## TASK OBJECTIVE
What is needed is an exact transcription of every entry below.
#### INPUT FOR THIS TASK
import Literature.Analysis.FluidPDE.KatoLocalBoundedPicard
import Literature.Analysis.FluidPDE.OseenKernelSemigroup
import Literature.Analysis.UnboundedOperators.HeatKernelTimeModulus
import Literature.Analysis.UnboundedOperators.HeatKernelStrongContinuityProofs
import HarnessLib

/-!
# Oseen's scheme for bounded data: restart and `C_t Lᵖ` continuity of the fixed point
(Lemarié-Rieusset, *The Navier–Stokes Problem in the 21st Century*, CRC Press 2016, proofs of
Thm. 7.5 and Thm. 9.12; Koch–Nadirashvili–Seregin–Šverák 2009, §4 (4.4))

Analysis/FluidPDE proof file (no definitions, no named facts), second layer of the discharge of
`Literature.Analysis.FluidPDE.kato_local_bounded` (`KatoContinuation.lean`) after
`KatoLocalBoundedPicard.lean` (the fixed point `u(t) = e^{νtΔ}a - B^ν_0(u,u)(t)` of Oseen's
scheme for a bounded datum `a`, bounded by `2A` and by `2‖a‖_p` in `Lᵖ`). It supplies the time
continuity with values in `Lᵖ` required by Kato's class `C([0,T); L³)`:

* `§ Restart`: the **restart identity of the Duhamel term** of bounded measurable fields,
  `B^ν_s(u,v)(t) = e^{ν(t-θ)Δ}(B^ν_s(u,v)(θ)) + B^ν_θ(u,v)(t)` for `s < θ < t`
  (`oseenDuhamel_eq_heatExtension_add_of_slab`; Fubini over `E × ((s,θ) × E)` and the semigroup law of
  the Oseen–Koch–Tataru kernel, `integral_heatKernel_sub_smul_oseenKernel_sub`,
  `OseenKernelSemigroup.lean`) — KNSS 2009, (4.4): the integral equation "can be treated as an ODE
  in `t`"; the sibling `NSBoundedMildOseenRestart.lean` (landed while this file was written)
  proves the same identity for a *globally* measurable and bounded field `w = u = v`
  (`heatExtension_oseenDuhamel_eq_setIntegral`, `oseenMild_restart_holds`); the versions here
  (`…_of_slab`) only assume measurability and bounds on the slab `(s, T) × E` and allow `u ≠ v`,
  which is what the fixed point of Oseen's scheme (junk outside the slab) requires;
* `oseen_fixedPoint_restart`: hence a bounded pointwise solution restarts from every positive
  time, `u(t) = e^{ν(t-θ)Δ}u(θ) - B^ν_θ(u,u)(t)` (Lemarié-Rieusset 2016, proof of Thm. 9.12,
  (9.38));
* `continuousInLpOn_oseen_fixedPoint`: **`u ∈ C([0,T); Lᵖ)`** (with `u(0) := a`): at `t₀ = 0` by
  the strong continuity of the heat semigroup and `‖B^ν_0(u,u)(t)‖_p ≲ √t`; at `t₀ > 0` by
  `u(t) - u(θ) = (e^{ν(t-θ)Δ} - 1)u(θ) - B^ν_θ(u,u)(t)`, where the heat-flow term is small
  **uniformly in `θ`** — restarting once more, `u(θ) = e^{νεΔ}u(θ-ε) - B^ν_{θ-ε}(u,u)(θ)`, the
  time regularity of the heat semigroup at parabolic scale
  (`UnboundedOperators.exists_eLpNorm_heatExtension_sub_le`, `HeatKernelTimeModulus.lean`) bounds
  `‖(e^{ν(t-θ)Δ} - 1)e^{νεΔ}u(θ-ε)‖_p ≤ η ‖u(θ-ε)‖_p` for `t - θ ≤ δ(η)ε`, and
  `‖B^ν_{θ-ε}(u,u)(θ)‖_p ≲ √ε`. No time derivative of the Oseen kernel is needed.

The assembly `kato_local_bounded_holds` (bounded representative of the datum, the duality form
through `NSBoundedMildOseenDuhamel.lean`, the lifespan `c₀ν/A²`) is the next file.

## Mathlib / tree search

Tree: `KatoLocalBoundedPicard.lean` (`exists_norm_oseenDuhamel_le_mul`,
`integrable_oseenKernel_duhamel_bounded'`, `exists_eLpNorm_oseenDuhamel_le_left`,
`exists_lintegral_enorm_oseenKernel_bounded_le_mul`), `NSBoundedMildOseen(Duhamel).lean`
(`oseenDuhamel`, `oseenDuhamel_eq_integral_prod`, `aestronglyMeasurable_oseenDuhamel`),
`OseenKernelSemigroup.lean` (`integral_heatKernel_sub_smul_oseenKernel_sub`), `MildL3Restart.lean`
(`heatExtension_sub_eq_of_memLp`), the heat toolkit (`heatExtension_add_holds`,
`memLp_heatExtension_holds`, `eLpNorm_heatExtension_le_holds`, `heatExtension_eq_integral_sub`,
`tendsto_heatExtension_nhdsWithin_zero_holds`), `HeatKernelTimeModulus.lean`. The restart for the
`oseenHeat` realisation is `integral_sum_oseenHeat_duhamel_eq_heatExtension_add`
(`OseenDuhamelMeasurable.lean`); for `oseenKernel` it was the named fact `oseenMild_restart`.
Mathlib: `integral_integral_swap`, `lintegral_prod`, `setIntegral_union`, `setIntegral_congr_set`,
`ENNReal.tendsto_nhds_zero`, `Metric.eventually_nhds_iff`, `eventually_nhdsWithin_iff`.

## References

* P. G. Lemarié-Rieusset, *The Navier–Stokes Problem in the 21st Century*, CRC Press 2016,
  doi:10.1201/b19556 (held; PDF pages): Thm. 7.5 and its proof (pp. 155–158), proof of Thm. 9.12
  with (9.38) (p. 260). [LemarieRieusset2016]
* G. Koch, N. Nadirashvili, G. Seregin, V. Šverák, Acta Math. 203 (2009) = arXiv:0709.3599,
  §4 (4.3)–(4.4). [KochNadirashviliSereginSverak2009]
-/

noncomputable section

open MeasureTheory Set Function Filter TopologicalSpace InnerProductSpace Metric
open _root_.Topology
open scoped RealInnerProductSpace NNReal ENNReal

namespace Literature.Analysis.FluidPDE

variable {E : Type*} [NormedAddCommGroup E] [InnerProductSpace ℝ E] [FiniteDimensional ℝ E]
  [MeasurableSpace E] [BorelSpace E]

/-! ### A null slice -/

/-- Integrals over the slabs `(s, θ] × E` and `(s, θ) × E` agree (the slice `{θ} × E` is null).
[folklore] -/
theorem setIntegral_Ioc_prod_univ_eq {G : Type*} [NormedAddCommGroup G] [NormedSpace ℝ G]
    {s θ : ℝ} (hsθ : s < θ) {f : ℝ × E → G} :
    ∫ p in Ioc s θ ×ˢ (univ : Set E), f p ∂(volume : Measure (ℝ × E)) =
      ∫ p in Ioo s θ ×ˢ (univ : Set E), f p ∂(volume : Measure (ℝ × E)) := by
  refine setIntegral_congr_set ?_
  have hdiff : Ioc s θ \ Ioo s θ = {θ} := by
    ext r
    simp only [Set.mem_sdiff, mem_Ioc, mem_Ioo, mem_singleton_iff, not_and, not_lt]
    constructor
    · rintro ⟨⟨h1, h2⟩, h3⟩
      exact le_antisymm h2 (h3 h1)
    · rintro rfl
      exact ⟨⟨hsθ, le_rfl⟩, fun _ => le_rfl⟩
  rw [ae_eq_set]
  constructor
  · rw [Set.prod_sdiff_prod, Set.sdiff_self, prod_empty, empty_union, hdiff,
      Measure.volume_eq_prod, Measure.prod_prod, Real.volume_singleton, zero_mul]
  · rw [Set.prod_sdiff_prod, Set.sdiff_self, prod_empty, empty_union,
      Set.sdiff_eq_empty.2 Ioo_subset_Ioc_self, empty_prod, measure_empty]

/-! ### The restart identity of the Duhamel term of bounded fields -/

section Restart

variable {ν s T : ℝ} {u v : ℝ → E → E} {Mu Mv : ℝ}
########
## YOUR RESPONSE
import Literature.Analysis.FluidPDE.KatoLocalBoundedPicard
import Literature.Analysis.FluidPDE.OseenKernelSemigroup
import Literature.Analysis.UnboundedOperators.HeatKernelTimeModulus
import Literature.Analysis.UnboundedOperators.HeatKernelStrongContinuityProofs
import HarnessLib

/-!
# Oseen's scheme for bounded data: restart and `C_t Lᵖ` continuity of the fixed point
(Lemarié-Rieusset, *The Navier–Stokes Problem in the 21st Century*, CRC Press 2016, proofs of
Thm. 7.5 and Thm. 9.12; Koch–Nadirashvili–Seregin–Šverák 2009, §4 (4.4))

Analysis/FluidPDE proof file (no definitions, no named facts), second layer of the discharge of
`Literature.Analysis.FluidPDE.kato_local_bounded` (`KatoContinuation.lean`) after
`KatoLocalBoundedPicard.lean` (the fixed point `u(t) = e^{νtΔ}a - B^ν_0(u,u)(t)` of Oseen's
scheme for a bounded datum `a`, bounded by `2A` and by `2‖a‖_p` in `Lᵖ`). It supplies the time
continuity with values in `Lᵖ` required by Kato's class `C([0,T); L³)`:

* `§ Restart`: the **restart identity of the Duhamel term** of bounded measurable fields,
  `B^ν_s(u,v)(t) = e^{ν(t-θ)Δ}(B^ν_s(u,v)(θ)) + B^ν_θ(u,v)(t)` for `s < θ < t`
  (`oseenDuhamel_eq_heatExtension_add_of_slab`; Fubini over `E × ((s,θ) × E)` and the semigroup law of
  the Oseen–Koch–Tataru kernel, `integral_heatKernel_sub_smul_oseenKernel_sub`,
  `OseenKernelSemigroup.lean`) — KNSS 2009, (4.4): the integral equation "can be treated as an ODE
  in `t`"; the sibling `NSBoundedMildOseenRestart.lean` (landed while this file was written)
  proves the same identity for a *globally* measurable and bounded field `w = u = v`
  (`heatExtension_oseenDuhamel_eq_setIntegral`, `oseenMild_restart_holds`); the versions here
  (`…_of_slab`) only assume measurability and bounds on the slab `(s, T) × E` and allow `u ≠ v`,
  which is what the fixed point of Oseen's scheme (junk outside the slab) requires;
* `oseen_fixedPoint_restart`: hence a bounded pointwise solution restarts from every positive
  time, `u(t) = e^{ν(t-θ)Δ}u(θ) - B^ν_θ(u,u)(t)` (Lemarié-Rieusset 2016, proof of Thm. 9.12,
  (9.38));
* `continuousInLpOn_oseen_fixedPoint`: **`u ∈ C([0,T); Lᵖ)`** (with `u(0) := a`): at `t₀ = 0` by
  the strong continuity of the heat semigroup and `‖B^ν_0(u,u)(t)‖_p ≲ √t`; at `t₀ > 0` by
  `u(t) - u(θ) = (e^{ν(t-θ)Δ} - 1)u(θ) - B^ν_θ(u,u)(t)`, where the heat-flow term is small
  **uniformly in `θ`** — restarting once more, `u(θ) = e^{νεΔ}u(θ-ε) - B^ν_{θ-ε}(u,u)(θ)`, the
  time regularity of the heat semigroup at parabolic scale
  (`UnboundedOperators.exists_eLpNorm_heatExtension_sub_le`, `HeatKernelTimeModulus.lean`) bounds
  `‖(e^{ν(t-θ)Δ} - 1)e^{νεΔ}u(θ-ε)‖_p ≤ η ‖u(θ-ε)‖_p` for `t - θ ≤ δ(η)ε`, and
  `‖B^ν_{θ-ε}(u,u)(θ)‖_p ≲ √ε`. No time derivative of the Oseen kernel is needed.

The assembly `kato_local_bounded_holds` (bounded representative of the datum, the duality form
through `NSBoundedMildOseenDuhamel.lean`, the lifespan `c₀ν/A²`) is the next file.

## Mathlib / tree search

Tree: `KatoLocalBoundedPicard.lean` (`exists_norm_oseenDuhamel_le_mul`,
`integrable_oseenKernel_duhamel_bounded'`, `exists_eLpNorm_oseenDuhamel_le_left`,
`exists_lintegral_enorm_oseenKernel_bounded_le_mul`), `NSBoundedMildOseen(Duhamel).lean`
(`oseenDuhamel`, `oseenDuhamel_eq_integral_prod`, `aestronglyMeasurable_oseenDuhamel`),
`OseenKernelSemigroup.lean` (`integral_heatKernel_sub_smul_oseenKernel_sub`), `MildL3Restart.lean`
(`heatExtension_sub_eq_of_memLp`), the heat toolkit (`heatExtension_add_holds`,
`memLp_heatExtension_holds`, `eLpNorm_heatExtension_le_holds`, `heatExtension_eq_integral_sub`,
`tendsto_heatExtension_nhdsWithin_zero_holds`), `HeatKernelTimeModulus.lean`. The restart for the
`oseenHeat` realisation is `integral_sum_oseenHeat_duhamel_eq_heatExtension_add`
(`OseenDuhamelMeasurable.lean`); for `oseenKernel` it was the named fact `oseenMild_restart`.
Mathlib: `integral_integral_swap`, `lintegral_prod`, `setIntegral_union`, `setIntegral_congr_set`,
`ENNReal.tendsto_nhds_zero`, `Metric.eventually_nhds_iff`, `eventually_nhdsWithin_iff`.

## References

* P. G. Lemarié-Rieusset, *The Navier–Stokes Problem in the 21st Century*, CRC Press 2016,
  doi:10.1201/b19556 (held; PDF pages): Thm. 7.5 and its proof (pp. 155–158), proof of Thm. 9.12
  with (9.38) (p. 260). [LemarieRieusset2016]
* G. Koch, N. Nadirashvili, G. Seregin, V. Šverák, Acta Math. 203 (2009) = arXiv:0709.3599,
  §4 (4.3)–(4.4). [KochNadirashviliSereginSverak2009]
-/

noncomputable section

open MeasureTheory Set Function Filter TopologicalSpace InnerProductSpace Metric
open _root_.Topology
open scoped RealInnerProductSpace NNReal ENNReal

namespace Literature.Analysis.FluidPDE

variable {E : Type*} [NormedAddCommGroup E] [InnerProductSpace ℝ E] [FiniteDimensional ℝ E]
  [MeasurableSpace E] [BorelSpace E]

/-! ### A null slice -/

/-- Integrals over the slabs `(s, θ] × E` and `(s, θ) × E` agree (the slice `{θ} × E` is null).
[folklore] -/
theorem setIntegral_Ioc_prod_univ_eq {G : Type*} [NormedAddCommGroup G] [NormedSpace ℝ G]
    {s θ : ℝ} (hsθ : s < θ) {f : ℝ × E → G} :
    ∫ p in Ioc s θ ×ˢ (univ : Set E), f p ∂(volume : Measure (ℝ × E)) =
      ∫ p in Ioo s θ ×ˢ (univ : Set E), f p ∂(volume : Measure (ℝ × E)) := by
  refine setIntegral_congr_set ?_
  have hdiff : Ioc s θ \ Ioo s θ = {θ} := by
    ext r
    simp only [Set.mem_sdiff, mem_Ioc, mem_Ioo, mem_singleton_iff, not_and, not_lt]
    constructor
    · rintro ⟨⟨h1, h2⟩, h3⟩
      exact le_antisymm h2 (h3 h1)
    · rintro rfl
      exact ⟨⟨hsθ, le_rfl⟩, fun _ => le_rfl⟩
  rw [ae_eq_set]
  constructor
  · rw [Set.prod_sdiff_prod, Set.sdiff_self, prod_empty, empty_union, hdiff,
      Measure.volume_eq_prod, Measure.prod_prod, Real.volume_singleton, zero_mul]
  · rw [Set.prod_sdiff_prod, Set.sdiff_self, prod_empty, empty_union,
      Set.sdiff_eq_empty.2 Ioo_subset_Ioc_self, empty_prod, measure_empty]

/-! ### The restart identity of the Duhamel term of bounded fields -/

section Restart

variable {ν s T : ℝ} {u v : ℝ → E → E} {Mu Mv : ℝ}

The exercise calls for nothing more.